Stored items
--------------------

/-
Origin: expansion seat `planner-pub-hodgecm-mc-axioms-1-g14-0`, handover #W3 2026-08-20T15:53:55Z md5 13302b9a0cf1 (PKG 42f67ca05d3a → 13302b9a0cf1; 162 l.; MECHANICAL (iib-R) rewrite v3.1 of the PKG file as it stands (51 token edits; rules R1x1+R2x2+RX[h₂']x44+R8x4)) (`HOME/mc/pub-hodgecm-mc-axioms-1-g14/revendor/kit-r55/stage55/HodgeCM/Model/TranslDischarge.lean`, md5 13302b9a0cf1, 162 lines);
landed by the gen-22 packager (p-g22) in gate run 55 REPLACES the earlier landed copy of `HodgeCM/Model/TranslDischarge.lean` (seat copy carried the packager Origin header of an earlier run (stripped)).
-/
/-
Origin: CONSTRUCTION seat `planner-pub-hodgecm-mc-glue-1-g4-0` (unit pub-hodgecm-mc-glue-1-g4, gen 4 of mc-glue-1,
node E ASSEMBLER — E-junction of node D1-aut CLASSMAP (N33b)), 2026-08-19.  NEW additive leaf
`HodgeCM/Model/TranslDischarge.lean`.  Imports: `ThetaSpaceInputPin` (mc-theta-3-g3: the pin `thetaSpaceInputOf`,
`thetaOf_thetaSpaceInputOf_of_isAnisotropic`), `ClassMapTranslate` (mc-autform-2-g4: the PKG half of the tree
junction (C3) `UnitaryBallClassMapTranslate`, Borel 1997 §5.13–5.15 reproduced in kernel), `CoverInstance` /
`E2Instance` (`coverOf`, `thetaModelOf`), `BallInstance` (via the pin: `ballOf`, `two_lt_finrank_of_goodCtx`).
No proof holes, no `def`, nothing cited: kernel lemmas over the readouts `hHD`, `hI`.
Expected `#print axioms`: {propext, Classical.choice, Quot.sound}.
-/
import Summits.HodgeConjecture.HodgeCM.Model.ThetaSpaceInputPin_2
import Summits.HodgeConjecture.HodgeCM.Model.ClassMapTranslate
import Summits.HodgeConjecture.HodgeCM.Model.CoverInstance
import Summits.HodgeConjecture.HodgeCM.Model.E2Instance

/-!
# E's binder `transl` at the theta-space pin: discharge modulo translation-stability of the theta spaces

E (revisions 6–10, `Model/E2InstanceR*.lean`) carries the ball-facts binder

* `transl : ∀ V c (hc : T.GoodCtx ι₁ c) (hK : [c.K:ℚ] = 6), ∀ γ ∈ ball.Δ, ∀ i Γ ω, ω ∈ T.Theta V c i Γ →
    ∃ Γ' ω', ω' ∈ T.Theta V c i Γ' ∧ ball.ev Γ' ω' = fun x ↦ ball.J γ x *ᵥ ball.ev Γ ω (γ • x)`

("the pull-back of the holomorphic lift of a theta class by a rational `γ` is again the lift of a theta class,
at some level"), with `ball := Model.ballOf …` (period lane: `ev Γ = classLift` in the uniform frame
`ballFrame`, `J γ x = (Jac γ x)ᵀ`, `Δ = BallRational.ratImage …`) and, since revision 9, the theta sets PINNED:
`T.Theta V c i Γ = thetaOf _ (thetaClassInputOf _ (fun V c ↦ thetaSpaceInputOf hHD hI h₁ hU h₃ S V c)) V c i Γ`,
which in the regime is `thetaClasses id (D Γ) (Θ i Γ)` through (C2)'s class-map datum
(`Model.thetaOf_thetaSpaceInputOf_of_isAnisotropic`) and `{0}` off it.

mc-autform-2-g4's `Model.exists_mem_thetaClasses_classLift_eq_translate_of_apply_eq` (over the tree junction
(C3)) says exactly: theta classes of `(D_Γ, Θ)` translate to theta classes of `(D_Γ', Θ')` with
`classLift ω' = fun z ↦ (Jac γ z)ᵀ *ᵥ classLift ω (γ • z)` PROVIDED every `F ∈ Θ` has a partner `F' ∈ Θ'` with
`F' g = F (γ g)`.  Read at the pin (`GU := U(2,1)`, `ιinf := id`, both frames `= ballFrame`) this turns the
binder `transl` into a property of the adelic DATA `S` alone:

* `hStab : ∀ V c (hV : IsAnisotropic L V.Hm), ∀ γ ∈ BallRational.ratImage …, ∀ i Γ, ∃ Γ', ∀ F ∈ Θ_S i Γ,
    ∃ F' ∈ Θ_S i Γ', ∀ g, F'.1 g = F.1 (γ * g)` — the classical theta spaces `Θ_S i Γ :=
  (thetaSpaceInputIn … (S V c) hV).Θ i Γ = thetaSpaceOf (S.P i) (S.ιinf Γ) (levelImage Γ) …` (spans of
  archimedean restrictions of adelic theta forms) are stable under LEFT translation by `L`-rational
  elements of `U(2,1)`, up to shrinking the level.  (Automorphy of the adelic theta functions under
  `G_U(L⁺)` plus right-translation by the finite-adelic component of `γ`; its kernel discharge from the
  structure of `S` is the theta lane's, like `hι` of `Model/ThetaSatDischarge`.)

Main statements: `Model.transl_thetaSpaceInputOf_of_isAnisotropic` (one level pair, regime),
`Model.translOf` (E's binder verbatim, as a term over `hStab`; off the regime nothing is asked since the
binder is guarded by `T.GoodCtx ι₁ c ∧ [c.K:ℚ] = 6 ⇒ 2 < [L:ℚ] ⇒ V.Hm anisotropic`).
-/

set_option autoImplicit false

noncomputable section

open MulAction NumberField
open scoped Matrix TensorProduct
open Literature.Geometry.ComplexHyperbolic.BallModel (U21 Ball Jac x₀)
open Literature.NumberTheory.Automorphic
open Literature.NumberTheory.Automorphic.WeightForms (ClassMapDatum thetaClasses restrictHom IsLevelCorrected
  IsWeightMatched)
open Literature.AlgebraicGeometry.HodgeTheory
open Literature.AlgebraicGeometry.ShimuraVarieties
open Literature.NumberTheory.Automorphic.PicardCM
open Literature.NumberTheory.Transcendental (Arapura2012_Cor_15_4_6)
open HodgeCM.Model.ThetaSpace

namespace HodgeCM
namespace Model

section Transl

variable (hHD : exists_isReal_hodgeModel) (hI : hodgePQ_independent_of_hodgeModel)
  (h₁ : BallQuotientUniformised)  (h₃ : CMAbelianVarietyRealised)
variable (S : ∀ {L : CMField} {ι₁ : L →+* ℂ} (V : HermSpace3 L ι₁) (c : SeesawCtx L), ThetaAdelicSide V c)
variable {L : CMField} {ι₁ : L →+* ℂ}

/-- **`transl` at the pin, in the regime, one level pair.** If every form of the classical theta space
`Θ i Γ` has a left-`γ`-translate partner in `Θ i Γ'`, every pinned theta class `ω ∈ Θ_i(Γ)` has a pinned
theta class `ω' ∈ Θ_i(Γ')` whose holomorphic lift (uniform frame) is the pull-back of that of `ω` by `γ`:
mc-autform-2-g4's `exists_mem_thetaClasses_classLift_eq_translate_of_apply_eq` at `GU := U(2,1)`,
`ιinf := id`, frames `frameOf Γ = frameOf Γ' = ballFrame`. -/
theorem transl_thetaSpaceInputOf_of_isAnisotropic (V : HermSpace3 L ι₁) (c : SeesawCtx L)
    (hV : IsAnisotropic L V.Hm) (γ : U21) (i : Fin 4) (Γ Γ' : Level V)
    (hΘ : ∀ F ∈ (thetaSpaceInputIn hHD hI h₁ h₃ (S V c) hV).Θ i Γ,
      ∃ F' ∈ (thetaSpaceInputIn hHD hI h₁ h₃ (S V c) hV).Θ i Γ', ∀ g : U21,
        F'.1 g = F.1 (γ * g))
    {ω : (picardCMUniverse hHD hI h₁ h₃).CohC ((picardCMUniverse hHD hI h₁ h₃).pms L ι₁ V Γ) 1}
    (hω : ω ∈ thetaOf _ (thetaClassInputOf _ (fun V c => thetaSpaceInputOf hHD hI h₁ h₃ S V c)) V c i Γ) :
    ∃ ω' : (picardCMUniverse hHD hI h₁ h₃).CohC ((picardCMUniverse hHD hI h₁ h₃).pms L ι₁ V Γ') 1,
      ω' ∈ thetaOf _ (thetaClassInputOf _ (fun V c => thetaSpaceInputOf hHD hI h₁ h₃ S V c)) V c i Γ' ∧
      (ballDatumOf (hHD := hHD) (hI := hI) (hU := ballQuotientUniformisedDatum_of h₁) (h₃ := h₃)
          L ι₁ V Γ' hV).classLift hHD (frameOf hHD hI h₁ h₃ Γ' hV) ω' =
        fun z ↦ (Jac γ z)ᵀ *ᵥ
          (ballDatumOf (hHD := hHD) (hI := hI) (hU := ballQuotientUniformisedDatum_of h₁) (h₃ := h₃)
            L ι₁ V Γ hV).classLift hHD (frameOf hHD hI h₁ h₃ Γ hV) ω (γ • z) := by
  rw [thetaOf_thetaSpaceInputOf_of_isAnisotropic hHD hI h₁ h₃ S V c i Γ hV] at hω
  rw [thetaOf_thetaSpaceInputOf_of_isAnisotropic hHD hI h₁ h₃ S V c i Γ' hV]
  obtain ⟨ω', hω', heq⟩ := exists_mem_thetaClasses_classLift_eq_translate_of_apply_eq hHD hI h₁ h₃ Γ Γ'
    hV hV (frameOf hHD hI h₁ h₃ Γ hV) (frameOf hHD hI h₁ h₃ Γ' hV) (MonoidHom.id U21)
    (isLevelCorrected_id _ _ _) (isWeightMatched_id _ _) (isWeightMatched_id _ _) (isLevelCorrected_id _ _ _)
    ((thetaSpaceInputIn hHD hI h₁ h₃ (S V c) hV).Θ i Γ) ((thetaSpaceInputIn hHD hI h₁ h₃ (S V c) hV).Θ i Γ')
    γ hω (fun F hF => by
      obtain ⟨F', hF', hh⟩ := hΘ F hF
      exact ⟨F', hF', fun g => hh g⟩)
  exact ⟨ω', hω', heq⟩

/-- **E's binder `transl`, verbatim** (E R6–R10 shape: theta sets `(thetaModelOf … Θ d12 d34).Theta` at the pin
`Θ := thetaOf _ (thetaClassInputOf _ (fun V c ↦ thetaSpaceInputOf … S V c))`, ball `Model.ballOf`), as a term
over the adelic side `S` and the translation-stability `hStab` of its classical theta spaces.  The regime is
forced by the binder's own guard (`GoodCtx ∧ [c.K:ℚ] = 6 ⇒ 2 < [L:ℚ]`, `two_lt_finrank_of_goodCtx`,
`isAnisotropic_of_two_lt`).  E-side: `transl := Model.translOf hHD hI h₁ hU h₃ S h emb wm d12 d34 hA hStab`. -/
theorem translOf (h : Bool)
    (emb : ∀ {L : CMField} {ι₁ : L →+* ℂ} {V : HermSpace3 L ι₁} (Γ : Level V),
      (picardCMUniverse hHD hI h₁ h₃).CohC ((picardCMUniverse hHD hI h₁ h₃).pms L ι₁ V Γ) 2 →ₗ[ℂ]
        (V.latticeModel printFact_unitaryCompact_holds).toQuotientModel.H)
    (wm : ∀ {L : CMField} {ι₁ : L →+* ℂ} (V : HermSpace3 L ι₁) (c : SeesawCtx L),
      WeilThetaModel (V.latticeModel printFact_unitaryCompact_holds).toQuotientModel.G
        (V.latticeModel printFact_unitaryCompact_holds).toQuotientModel.Γ
        (c.D.latticeModelW printFact_unitaryCompact_holds).toQuotientModel.G
        (c.D.latticeModelW printFact_unitaryCompact_holds).toQuotientModel.Γ)
    (d12 d34 : ∀ {L : CMField}, SeesawCtx L → HodgeCM.Universe.SideData L)
    (hA : Arapura2012_Cor_15_4_6)
    (hStab : ∀ {L : CMField} {ι₁ : L →+* ℂ} (V : HermSpace3 L ι₁) (c : SeesawCtx L) (hV : IsAnisotropic L V.Hm),
      ∀ γ ∈ BallRational.ratImage L ι₁ V.Hm V.sylvesterFrame (sylvesterFrame_J V), ∀ (i : Fin 4) (Γ : Level V),
      ∃ Γ' : Level V, ∀ F ∈ (thetaSpaceInputIn hHD hI h₁ h₃ (S V c) hV).Θ i Γ,
        ∃ F' ∈ (thetaSpaceInputIn hHD hI h₁ h₃ (S V c) hV).Θ i Γ', ∀ g : U21,
          F'.1 g = F.1 (γ * g))
    {L : CMField} {ι₁ : L →+* ℂ} (V : HermSpace3 L ι₁) (c : SeesawCtx L)
    (hc : (thetaModelOf hHD hI h₁ h₃ h emb (coverOf hHD hI h₁ h₃ hA) wm
      (thetaOf _ (thetaClassInputOf _ (fun V c => thetaSpaceInputOf hHD hI h₁ h₃ S V c))) d12 d34).GoodCtx ι₁ c)
    (hK : Module.finrank ℚ c.K = 6) :
    ∀ γ ∈ (ballOf hHD hI h₁ h₃ V c (two_lt_finrank_of_goodCtx hHD hI h₁ h₃ hc hK)).Δ,
      ∀ (i : Fin 4) (Γ : Level V)
        (ω : (picardCMUniverse hHD hI h₁ h₃).CohC ((picardCMUniverse hHD hI h₁ h₃).pms L ι₁ V Γ) 1),
      ω ∈ (thetaModelOf hHD hI h₁ h₃ h emb (coverOf hHD hI h₁ h₃ hA) wm
        (thetaOf _ (thetaClassInputOf _ (fun V c => thetaSpaceInputOf hHD hI h₁ h₃ S V c))) d12 d34).Theta
          V c i Γ →
      ∃ (Γ' : Level V)
        (ω' : (picardCMUniverse hHD hI h₁ h₃).CohC ((picardCMUniverse hHD hI h₁ h₃).pms L ι₁ V Γ') 1),
        ω' ∈ (thetaModelOf hHD hI h₁ h₃ h emb (coverOf hHD hI h₁ h₃ hA) wm
          (thetaOf _ (thetaClassInputOf _ (fun V c => thetaSpaceInputOf hHD hI h₁ h₃ S V c))) d12 d34).Theta
            V c i Γ' ∧
        (ballOf hHD hI h₁ h₃ V c (two_lt_finrank_of_goodCtx hHD hI h₁ h₃ hc hK)).ev Γ' ω' =
          fun x => (ballOf hHD hI h₁ h₃ V c (two_lt_finrank_of_goodCtx hHD hI h₁ h₃ hc hK)).J γ x *ᵥ
            (ballOf hHD hI h₁ h₃ V c (two_lt_finrank_of_goodCtx hHD hI h₁ h₃ hc hK)).ev Γ ω (γ • x) := by
  intro γ hγ i Γ ω hω
  have hL : 2 < Module.finrank ℚ L := two_lt_finrank_of_goodCtx hHD hI h₁ h₃ hc hK
  have hV : IsAnisotropic L V.Hm := isAnisotropic_of_two_lt L ι₁ V Γ hL
  obtain ⟨Γ', hΘ⟩ := hStab V c hV γ hγ i Γ
  obtain ⟨ω', hω', heq⟩ :=
    transl_thetaSpaceInputOf_of_isAnisotropic hHD hI h₁ h₃ S V c hV γ i Γ Γ' hΘ hω
  exact ⟨Γ', ω', hω', heq⟩

end Transl

end Model
end HodgeCM

end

--------------------

- [WORK TO COMPLETE]
From the data above, determine how many lines hold "translOf", and write only the number.

- [ANSWER TO THE PROBLEM]
3